Limits of light-trapping efficiency of prototypical lamellar 1-d metal gratings for amorphous silicon PV cells

Abstract

One-dimensional lamellar gratings allow a particularly efficient way for solving Maxwell's equations by expanding the electromagnetic field in the basis of exact eigenmodes of the Helmholtz equation. Then, the solution can be expressed analytically as a superposition of these eigenmodes and the accuracy depends only on the number of modes N included.
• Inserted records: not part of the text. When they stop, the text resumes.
/-- **THE KEYED-RECORD FACE**: an existentially keyed record («some admissible `θ` with provisos realises `D` and the bundle reads `canon₁₃Sep f` there») IS the
datum-keyed record («the bundle reads `f` at the canonical parameter of `D`») — for every property `Φ` of the reading (e.g. `Φ x := S = x g₀ os`).  This is the
sentence that makes (T-SPINE)'s and (T-RATE)'s Stage-13 records COHERENT. [cite: Balaban1989LargeFieldII, Thm 1 + (0.1) pp.355–356 (bookkeeping)] -/
theorem exists_keyed_canon₁₃Sep_iff {f : (θ : Stage13Params F N) → θ.Provisos₁₃Sep F N → α} {D : FiniteEpsData F (SU N)} (Φ : α → Prop) :
    (∃ (θ : Stage13Params F N) (hP : θ.Provisos₁₃Sep F N), θ.Admissible F N ∧ D = datumOfRecord₁₃Sep F N θ hP ∧ Φ (canon₁₃Sep F N f θ hP)) ↔
      ∃ h : IsDatumOfRecord₁₃CSep F N D, Φ (f h.params h.provisos) := by
  constructor
  · rintro ⟨θ, hP, hθ, e, hΦ⟩
    have h : IsDatumOfRecord₁₃CSep F N D := ⟨θ, hP, hθ, e⟩
    refine ⟨h, ?_⟩
    rwa [canon₁₃Sep_eq_of_eq (f := f) h θ hP e] at hΦ
  · rintro ⟨h, hΦ⟩
    refine ⟨h.params, h.provisos, h.admissible, h.eq_datumOfRecord₁₃Sep, ?_⟩
    rwa [canon₁₃Sep_params (f := f) h]

/-- **COHERENCE**: two existentially keyed records read through `canon₁₃Sep` admit, at the same datum, readings AT THE SAME PARAMETER.
[cite: Balaban1989LargeFieldII, Thm 1 + (0.1) pp.355–356 (bookkeeping)] -/
theorem keyed_canon₁₃Sep_coherent {β : Sort*} {f : (θ : Stage13Params F N) → θ.Provisos₁₃Sep F N → α} {g : (θ : Stage13Params F N) → θ.Provisos₁₃Sep F N → β}
    {D : FiniteEpsData F (SU N)} (Φ : α → Prop) (Ψ : β → Prop)
    (hΦ : ∃ (θ : Stage13Params F N) (hP : θ.Provisos₁₃Sep F N), θ.Admissible F N ∧ D = datumOfRecord₁₃Sep F N θ hP ∧ Φ (canon₁₃Sep F N f θ hP))
    (hΨ : ∃ (θ : Stage13Params F N) (hP : θ.Provisos₁₃Sep F N), θ.Admissible F N ∧ D = datumOfRecord₁₃Sep F N θ hP ∧ Ψ (canon₁₃Sep F N g θ hP)) :
    ∃ h : IsDatumOfRecord₁₃CSep F N D, Φ (f h.params h.provisos) ∧ Ψ (g h.params h.provisos) := by
  obtain ⟨h, h₁⟩ := (exists_keyed_canon₁₃Sep_iff Φ).1 hΦ
  obtain ⟨h', h₂⟩ := (exists_keyed_canon₁₃Sep_iff Ψ).1 hΨ
  exact ⟨h, h₁, h₂⟩

end Canon

/-! ## §3. The θ-exposed Stage-13 record key `IsRateKey₁₃Sep` and the residual ASSIGNMENTS of the rate-record home at Stage 13 (`RateAssignment₁₃` ∕ `SpineAssignment₁₃` over
`Stage13Params`, with the one-token lifts `.ofStage12` ∕ `.ofStage9` of the Stage-12 ∕ Stage-9-typed assignments; RR-1's object containers BY NAME) -/

section Key

variable (F : T4Family) (N : ℕ) [NeZero N]

/-- **«(D, w) is the Stage-13 record WITH PARAMETERS θ»**: the body of `IsRecordOfRecord₁₃CSep F N D w` with the Stage-13 parameter tuple EXPOSED — θ is admissible and
satisfies its displayed provisos, its datum of record IS `D`, and the world `w` is bound to the construction with a window `0 < w.γ ≤ θ.γ`, Bałaban's block size and
the C-binding of record over the Stage-13 view. [cite: Balaban1989LargeFieldII, Thm 1 + (0.1) pp.355–356; Balaban1987RG1, (0.24)–(0.25) p.257 (objects of record; bookkeeping)] -/
def IsRateKey₁₃Sep (D : FiniteEpsData F (SU N)) (w : WorldP) (θ : Stage13Params F N) : Prop :=
  ∃ h : θ.Provisos₁₃Sep F N, θ.Admissible F N ∧ D = datumOfRecord₁₃Sep F N θ h ∧ w.C = D.C ∧ (0 < w.γ ∧ w.γ ≤ θ.γ) ∧
    w.L = (θ.L : ℝ) ∧ ∀ P : B12.RunParams, w.up P = upOfRecord₅C F N (θ.toStage5₁₃ F N) P

/-- **A Stage-13 record IS a keyed record for SOME θ, and conversely** (`Iff.rfl`: the key is `IsRecordOfRecord₁₃CSep`'s body). [cite: Balaban1989LargeFieldII, Thm 1 + (0.1) pp.355–356 (bookkeeping)] -/
theorem isRecordOfRecord₁₃CSep_iff_exists_isRateKey₁₃Sep (D : FiniteEpsData F (SU N)) (w : WorldP) :
    IsRecordOfRecord₁₃CSep F N D w ↔ ∃ θ : Stage13Params F N, IsRateKey₁₃Sep F N D w θ := Iff.rfl

/-- **Pointed form of the key** at the datum of record. [cite: Balaban1989LargeFieldII, Thm 1 + (0.1) pp.355–356 (bookkeeping)] -/
theorem isRateKey₁₃Sep_of_eq (θ : Stage13Params F N) (h : θ.Provisos₁₃Sep F N) (hθ : θ.Admissible F N) (w : WorldP)
    (hC : w.C = (datumOfRecord₁₃Sep F N θ h).C) (hγ : 0 < w.γ ∧ w.γ ≤ θ.γ) (hL : w.L = (θ.L : ℝ))
    (hup : ∀ P, w.up P = upOfRecord₅C F N (θ.toStage5₁₃ F N) P) :
    IsRateKey₁₃Sep F N (datumOfRecord₁₃Sep F N θ h) w θ :=
  ⟨h, hθ, rfl, hC, hγ, hL, hup⟩

/-- **Every admissible θ satisfying its provisos is keyed at some world with any window `0 < γw ≤ θ.γ`** — inhabitation of the keyed class is Stage 13's exactly.
[cite: Balaban1989LargeFieldII, Thm 1 + (0.1) pp.355–356 (bookkeeping)] -/
theorem exists_world_isRateKey₁₃Sep (θ : Stage13Params F N) (h : θ.Provisos₁₃Sep F N) (hθ : θ.Admissible F N) {γw : ℝ} (hγw : 0 < γw ∧ γw ≤ θ.γ) :
    ∃ w : WorldP, IsRateKey₁₃Sep F N (datumOfRecord₁₃Sep F N θ h) w θ ∧ w.γ = γw := by
  obtain ⟨w₀⟩ := nonempty_worldP
  exact ⟨{ w₀ with
      C := (datumOfRecord₁₃Sep F N θ h).C, γ := γw, L := (θ.L : ℝ), one_lt_L := by exact_mod_cast θ.hL.2,
      up := fun P => upOfRecord₅C F N (θ.toStage5₁₃ F N) P },
    ⟨h, hθ, rfl, rfl, hγw, rfl, fun _ => rfl⟩, rfl⟩

variable {F N}
variable {D : FiniteEpsData F (SU N)} {w : WorldP} {θ : Stage13Params F N}

/-- A keyed record is a Stage-13 record. [cite: Balaban1989LargeFieldII, Thm 1 + (0.1) pp.355–356 (bookkeeping)] -/
theorem IsRateKey₁₃Sep.isRecordOfRecord₁₃CSep (hk : IsRateKey₁₃Sep F N D w θ) : IsRecordOfRecord₁₃CSep F N D w := ⟨θ, hk⟩

/-- … hence its datum is a Stage-13 datum of record. [cite: Balaban1989LargeFieldII, Thm 1 p.355 (bookkeeping)] -/
theorem IsRateKey₁₃Sep.isDatumOfRecord₁₃CSep (hk : IsRateKey₁₃Sep F N D w θ) : IsDatumOfRecord₁₃CSep F N D :=
  isDatumOfRecord₁₃CSep_of_isRecordOfRecord₁₃CSep hk.isRecordOfRecord₁₃CSep

/-- The key CERTIFIES θ's provisos and admissibility and realises `D` as θ's datum of record. [cite: Balaban1989LargeFieldI, (0.3)–(0.4) p.176 (bookkeeping)] -/
theorem IsRateKey₁₃Sep.exists_provisos (hk : IsRateKey₁₃Sep F N D w θ) : ∃ h : θ.Provisos₁₃Sep F N, θ.Admissible F N ∧ D = datumOfRecord₁₃Sep F N θ h := by
  obtain ⟨h, hθ, hD, -⟩ := hk
  exact ⟨h, hθ, hD⟩

/-- The key's θ is admissible. [cite: Balaban1987RG1, (1.20)–(1.21) p.264 (hypothesis dictionary; bookkeeping)] -/
theorem IsRateKey₁₃Sep.admissible (hk : IsRateKey₁₃Sep F N D w θ) : θ.Admissible F N := by
  obtain ⟨-, hθ, -⟩ := hk
  exact hθ

/-- The world's window is positive. [cite: Balaban1987RG1, Thm 1 p.259 (bookkeeping)] -/
theorem IsRateKey₁₃Sep.gamma_pos (hk : IsRateKey₁₃Sep F N D w θ) : 0 < w.γ := by
  obtain ⟨-, -, -, -, hγ, -⟩ := hk
  exact hγ.1

/-- The world's window sits inside θ's coupling window: `w.γ ≤ θ.γ`. [cite: Balaban1987RG1, Thm 1 p.259 (bookkeeping)] -/
theorem IsRateKey₁₃Sep.gamma_le (hk : IsRateKey₁₃Sep F N D w θ) : w.γ ≤ θ.γ := by
  obtain ⟨-, -, -, -, hγ, -⟩ := hk
  exact hγ.2

/-- The world reads θ's block factor. [cite: Balaban1987RG1, (0.1) p.251 (bookkeeping)] -/
theorem IsRateKey₁₃Sep.L_eq (hk : IsRateKey₁₃Sep F N D w θ) : w.L = (θ.L : ℝ) := by
  obtain ⟨-, -, -, -, -, hL, -⟩ := hk
  exact hL

/-- The world is bound to the datum's construction. [cite: Balaban1989LargeFieldII, Thm 1 + (0.1) pp.355–356 (bookkeeping)] -/
theorem IsRateKey₁₃Sep.construction_eq (hk : IsRateKey₁₃Sep F N D w θ) : w.C = D.C := by
  obtain ⟨-, -, -, hC, -⟩ := hk
  exact hC

/-- The upstream block of the world is the C-binding of record at the Stage-13 view. [cite: Balaban1989LargeFieldII, Thm 1 + (0.1) pp.355–356 (bookkeeping)] -/
theorem IsRateKey₁₃Sep.up_eq (hk : IsRateKey₁₃Sep F N D w θ) (P : B12.RunParams) : w.up P = upOfRecord₅C F N (θ.toStage5₁₃ F N) P := by
  obtain ⟨-, -, -, -, -, -, hup⟩ := hk
  exact hup P

end Key

/-! ## §4. «`D` is a datum of record, Stage 13, realised IN THE REGIME `Rg`» and its canonical parameter in the regime -/

section DatumKeyOn

variable (F : T4Family) (N : ℕ) [NeZero N]

/-- **«`D` is a datum of record, Stage 13, realised in the regime `Rg`»**: SOME admissible Stage-13 parameter tuple IN `Rg` satisfying its displayed provisos has `D` as its datum
of record — the common key prefix of the regime-restricted carrier homes (the Stage-13 re-keys of `YMDAG.UVSplit.RRec₁₂On 𝔯 Rg` ∕ `SRec₁₂On cr Rg`).  At `Rg := ⊤` it is the C key (`isDatumOfRecord₁₃CSepOn_true_iff`).
[cite: Balaban1989LargeFieldII, Thm 1 + (0.1) pp.355–356; Balaban1988Convergent, Thms 1–2 pp.262–263 (objects of record; bookkeeping)] -/
def IsDatumOfRecord₁₃CSepOn (Rg : (F : T4Family) → Stage13Params F N → Prop) (D : FiniteEpsData F (SU N)) : Prop :=
  ∃ (θ : Stage13Params F N) (h : θ.Provisos₁₃Sep F N), Rg F θ ∧ θ.Admissible F N ∧ D = datumOfRecord₁₃Sep F N θ h

variable (Rg : (F : T4Family) → Stage13Params F N → Prop)

/-- Unfolding (`Iff.rfl`). [cite: Balaban1989LargeFieldII, Thm 1 + (0.1) pp.355–356 (bookkeeping)] -/
theorem isDatumOfRecord₁₃CSepOn_iff (D : FiniteEpsData F (SU N)) :
    IsDatumOfRecord₁₃CSepOn F N Rg D ↔ ∃ (θ : Stage13Params F N) (h : θ.Provisos₁₃Sep F N), Rg F θ ∧ θ.Admissible F N ∧ D = datumOfRecord₁₃Sep F N θ h :=
  Iff.rfl

/-- Every admissible Stage-13 parameter tuple in the regime with provisos yields a datum of record in the regime. [cite: Balaban1989LargeFieldII, Thm 1 + (0.1) pp.355–356 (bookkeeping)] -/
theorem isDatumOfRecord₁₃CSepOn_datumOfRecord₁₃Sep (θ : Stage13Params F N) (h : θ.Provisos₁₃Sep F N) (hRg : Rg F θ) (hθ : θ.Admissible F N) :
    IsDatumOfRecord₁₃CSepOn F N Rg (datumOfRecord₁₃Sep F N θ h) :=
  ⟨θ, h, hRg, hθ, rfl⟩

/-- **THE HONEST REDUCTION, IN THE REGIME**: some datum of record in `Rg` exists at `(F, N)` iff SOME Stage-13 parameter tuple satisfies every displayed proviso, lies in `Rg` and
is admissible; inhabitation is NOT claimed in this module. [cite: Balaban1988Convergent, (2.7) p.255, (2.21) p.258, (3.16)–(3.22) pp.268–269; Balaban1987RG1, (1.12)–(1.15) p.262 (hypothesis dictionary; bookkeeping)] -/
theorem exists_isDatumOfRecord₁₃CSepOn_iff_exists_params :
    (∃ D : FiniteEpsData F (SU N), IsDatumOfRecord₁₃CSepOn F N Rg D) ↔ ∃ θ : Stage13Params F N, θ.Provisos₁₃Sep F N ∧ Rg F θ ∧ θ.Admissible F N := by
  constructor
  · rintro ⟨_, θ, hP, hRg, hθ, -⟩
    exact ⟨θ, hP, hRg, hθ⟩
  · rintro ⟨θ, hP, hRg, hθ⟩
    exact ⟨_, isDatumOfRecord₁₃CSepOn_datumOfRecord₁₃Sep F N Rg θ hP hRg hθ⟩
On this basis, we compute ideal limits of light-trapping performance for prototypical lamellar metal surface relief gratings in amorphous silicon (a-Si) PV cells assuming that light absorption in the metal and front surface reflection can be suppressed. We show that geometric asymmetry can increase absorption. For large enough N, convergence of absorption spectra for E polarisation is reached. For H polarisation it is reached for wavelengths λ<680-700 nm, while the integrated AM1.5-weighted absorption varies by less than 1\% at large N. For an a-Si layer with height 200 nm and normal incidence, we obtain upper limits of the total absorption of 79\% for E-polarisation with asymmetric- and 90\% for H-polarisation with sine-like lamellar grating reflectors, whereas a planar reflector yields a limit of 62\%, where 100\% stands for complete absorption for 350<λ<770 nm.